Most line out jacks are mono anyway, most synths use two line outs for stereo recording and I don't think you can coax a convincing stereo sound out of a simple mono synth without effects like chorus/panning/delay...

If C&P'ing synth recordings feels like doing something dumb you can always double-track a synth line, ie. record it twice on two mono channels, pan them left/right and add effects so it doesn't sound so samey.

DDD, Monday, 3 February 2014 16:06 (ten years ago) link

have an ms-20 mini on the way for our 9 year old's birthday (shared present with my birth/fathers day). Same son has a cheap laptop, so I grabbed dexed and pedalboard/mido to work on some scripted midi/generative/transcription projects I'm hoping will be fun. FM synthesis is indeed crazy, but dexed has some decent patches built in. I'm hoping use python to set those eno patches upthread bc mouse+gui ain't the way. We will probably need a midi keyboard in case somebody wants to play chords.

145 feet up in a Jeffrey Pine (Sufjan Grafton), Wednesday, 1 May 2024 15:55 (four days ago) link

this seems like it will be awesome

https://www.youtube.com/watch?v=EPNNkyiakns

Love the Fred's Lab Tooro lofi wavetable synth but it's a bit of a chore to program, the screen on this looks like it will be a big help

papal hotwife (milo z), Thursday, 2 May 2024 07:30 (three days ago) link

SG, I like the idea of "scripted midi/generative/transcription" stuff, but haven't been able to brew up anything really satisfying... what's your workflow like?

m0stly clean (Slowsquatch), Thursday, 2 May 2024 10:52 (three days ago) link

I've only spent a handful of hours on the scripting so far. It's a fun learning and (within family) teaching tool. I'm using pedalboard, an open source spotify project, to get multiple VST instrument objects with different patches from Dexed.vst3. There's probably better python DAW stuff for this. I wrote some defs for generating 88 piano key scales from an input song key and chords from a root note. I wrote a def with numpy.random that takes a starting index to the array of notes in a scale and a number of requested notes. It builds 8-note phrases, randomly walking away from the start, and then resets to the start note for each phrase. I put the randomness in 'EchoEcho 3' over a progression in 'Chroma 5 Y'. It sounds like preset windchimes, which I'm guessing is a common landing zone for fast versions of this sort of thing. here's example output.

145 feet up in a Jeffrey Pine (Sufjan Grafton), Thursday, 2 May 2024 16:16 (three days ago) link

you get arrays out of passing midi to the vst objects, so you can mix, fade, and sum tracks by multiplying with envelope functions and then adding the arrays together before saving or playing.

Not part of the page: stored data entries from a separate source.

import Literature.AlgebraicGeometry.HodgeTheory.GAGARegularOfUnitTimesRational
import Literature.AlgebraicGeometry.HodgeTheory.GAGALinEquivOfMatchedSections
import Literature.AlgebraicGeometry.HodgeTheory.CartierCocycleChernCalculus
import Literature.AlgebraicGeometry.HodgeTheory.TautologicalCocycleLinEquivUnits
import Literature.AlgebraicGeometry.Motives.CartierDivisorPoles
import Literature.AlgebraicGeometry.Motives.CartierDivisorBlowupExcess
import Literature.AlgebraicGeometry.Motives.CartierDivisorClassPullback
import Literature.AlgebraicGeometry.Motives.VarietiesRegularProofs
import Literature.AlgebraicGeometry.Resolution.RegularLocalRingsUFD
import HarnessLib

/-!
# GAGA for line bundles: injectivity on `Pic` — `𝒪_X(D)^an ≅ 𝒪_X(E)^an` holomorphically ⇒ `D ∼ E`

J.-P. Serre, *Géométrie algébrique et géométrie analytique*, Ann. Inst. Fourier 6 (1956), n° 20
Prop. 18: for `X` projective over `ℂ` the map `H¹(X, GL_r(𝒪_X)) → H¹(X^h, GL_r(𝒪_{X^h}))` is
BIJECTIVE. The tree proves the surjectivity for `r = 1` (`GAGALineBundlesHolds`,
`serreGAGA_lineCocycle_iso_cartierDivisorCocycle_holds`: every holomorphic line cocycle on `X^an` is
`𝒪_X(D)^an`) and the easy converse `D ∼ E ⇒ 𝒪_X(D)^an ≅ 𝒪_X(E)^an`
(`CartierCocycleChernCalculus.analyticallyEquivalent_cartierDivisorCocycle_of_isUnitAt`). This file
proves the **injectivity for `r = 1`** on the tree's carriers: for `X` smooth projective over `ℂ`
with analytification `φ : M → X(ℂ)` and Cartier divisors `D`, `D'` on `X`, a holomorphic
isomorphism of cocycles `𝒪_X(D)^an ≅ 𝒪_X(D')^an` (`SmoothComplexVectorBundle.AnalyticallyEquivalent`,
Fritzsche–Grauert IV §2 condition (C)) forces `D ∼ D'` (`CartierDivisor.LinEquiv`, Görtz–Wedhorn I
(11.9)): `linEquiv_of_analyticallyEquivalent_cartierDivisorCocycle`. With the surjectivity this is
`Pic X ≅ Pic X^an` (Serre, loc. cit.; Griffiths–Harris, Ch. 1 §3: «`M(X) = K(X)`»).

## The proof (road (b5) of the cell's B1 census: junk graph + Chow + closed graph + Hartogs)

Let `λ_{a i}` be the holomorphic units of the cocycle isomorphism on `φ⁻¹((U_i ∩ V_a)(ℂ))`,
`λ_{a i} (f_i/f_j)^an = (f'_a/f'_b)^an λ_{b j}`, and `r_{i a} = f_i / f'_a ∈ K(X)` the local equations
of `D - D'`. On the dense open `T = {x | r_{i a} ∈ 𝒪_{X,x}^×}` (independent of `(i, a)`) the products
`ψ = λ_{a i} · r_{i a}^an` glue to ONE holomorphic function (condition (C)), which is locally
(holomorphic unit) · (rational): at any `y ∈ X` a uniform denominator `b` of `r_{i a}` on a
neighbourhood `W` (`Motives/CartierDivisorPoles`: `exists_isDenomAt` on the factorial stalks of the
smooth `X`, `IsDenomAt.exists_forall_mem_nhds`) gives sections `a = b r`, `b ∈ Γ(X, W)` with
`T ∩ W = D(a) ∩ D(b)` (`IsDenomAt.isRegularAt_iff`: `r` regular ⇔ `b` a unit) and `ψ · b = λ · a`.
Hence `ψ` is a REGULAR function `c` on `T` (`GAGARegularOfUnitTimesRational`,
`exists_section_eval_eq_of_locally_unit_mul_div`: junk graph, Chow, closed graph over the normal `T`).
Finally `λ_{a i} = (c / r_{i a})^an` is CONTINUOUS and nowhere zero on `(U_i ∩ V_a)(ℂ)`, so the
rational functions `c / r_{i a}` and `r_{i a} / c` are regular on `U_i ∩ V_a` (algebraic Hartogs for
normal varieties, `RiemannExistenceContinuousRationalNormal.isRegularAt_of_continuous_of_normal`), i.e.
`f_i · c⁻¹ / f'_a ∈ 𝒪_{X,x}^×` for all `x ∈ U_i ∩ V_a`: `D ∼ D'` with `h = c⁻¹`.

Everything here is proved; no definitions, no named facts.

## References

* [SerreGAGA1956] J.-P. Serre, Géométrie algébrique et géométrie analytique, Ann. Inst. Fourier 6
  (1956), n° 19 Prop. 13, n° 20 Prop. 18 and Remarque 1 (pp. 29–32).
* [GriffithsHarrisPrinciples1978] P. Griffiths, J. Harris, Principles of Algebraic Geometry (1978),
  Ch. 1 §3, pp. 167–171.
* [GortzWedhorn2020] U. Görtz, T. Wedhorn, Algebraic Geometry I, 2nd ed. (2020), (11.9),
  Prop. 11.21, Thm. 6.45.
* [FritzscheGrauert2002] K. Fritzsche, H. Grauert, From Holomorphic Functions to Complex Manifolds
  (2002), Ch. IV §2 (condition (C)).
-/

noncomputable section

open scoped Manifold ContDiff Topology
open CategoryTheory AlgebraicGeometry Set
open Literature.AlgebraicGeometry.Motives
open Literature.AlgebraicGeometry.Motives.AlgPoints (evalOrZero evalOrZero_of_mem)
open Literature.AlgebraicGeometry.Motives.RatFn
open Literature.Geometry.Kaehler
open Literature.NumberTheory.Transcendental
open Literature.AlgebraicGeometry.FundamentalGroup

namespace Literature.AlgebraicGeometry.HodgeTheory

section Main

variable {n : ℕ} {X : SchemeOver ℂ} [IsIntegral X.left]
  {E : Type*} [NormedAddCommGroup E] [NormedSpace ℂ E] [FiniteDimensional ℂ E]
  {M : Type*} [TopologicalSpace M] [ChartedSpace E M] [IsManifold 𝓘(ℂ, E) ω M] [IsManifold 𝓘(ℝ, E) ∞ M]
  {φ : M → ComplexPoints X}

/-- A `1 × 1` matrix product, entrywise. [folklore] -/
private theorem matrix_one_mul_apply (A B : Matrix (Fin 1) (Fin 1) ℂ) : (A * B) 0 0 = A 0 0 * B 0 0 := by
  simp [Matrix.mul_apply]

/-- A `1 × 1` unit matrix has non-zero entry. [folklore] -/
private theorem matrix_one_entry_ne_zero {A : Matrix (Fin 1) (Fin 1) ℂ} (hA : IsUnit A) : A 0 0 ≠ 0 := by
  rw [Matrix.isUnit_iff_isUnit_det, Matrix.det_unique] at hA
  exact hA.ne_zero

/-- At a complex point `P ∈ O(ℂ)`, a rational function represented by a section `σ ∈ Γ(X, O)` is a unit
of `𝒪_{X,P}` iff `σ(P) ≠ 0`. [cite: GortzWedhorn2020, (7.11) and Prop. 3.29 (p. 102)] -/
theorem isUnitAt_ofSection_iff_evalOrZero_ne_zero {O : X.left.Opens} (σ : Γ(X.left, O))
    {P : ComplexPoints X} (hP : P.pt ∈ O) :
    IsUnitAt P.pt (ofSection (genericPoint_mem_of_mem hP) σ) ↔ evalOrZero O σ P ≠ 0 := by
  rw [isUnitAt_ofSection_iff hP, AlgPoints.pt_mem_basicOpen_iff P hP, evalOrZero_of_mem _ hP]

145 feet up in a Jeffrey Pine (Sufjan Grafton), Thursday, 2 May 2024 16:41 (three days ago) link

for transcription, I'm hoping there are python models that can take a recorded clip and spit out reasonable midi that I can display on the dexed gui to quickly give the kids melodies from songs they know to play. a shazam music teacher, which is simpler if the student only has a monophonic synthesizer and wants to play a melody from stardew valley or the lead from calvin harris' "bounce".

145 feet up in a Jeffrey Pine (Sufjan Grafton), Thursday, 2 May 2024 16:51 (three days ago) link

are there other awesome and free vst instruments that, like dexed, don't require making an account or jumping through other hoops? it was so refreshing to just grab it from GitHub.

145 feet up in a Jeffrey Pine (Sufjan Grafton), Thursday, 2 May 2024 17:07 (three days ago) link

U-he's Zebralette 3 is in public beta (and will be free when actually released) - spectral, additive, wavetable, kind of a steep learning curve

https://www.kvraudio.com/forum/viewtopic.php?t=607153

TAL Noisemaker is a good basic subtractive synth, sort of like a Roland Juno

https://tal-software.com/products/tal-noisemaker

papal hotwife (milo z), Thursday, 2 May 2024 17:42 (three days ago) link

thanks, these are great examples of what I'm looking for. grabbed both installers to hopefully check out this weekend.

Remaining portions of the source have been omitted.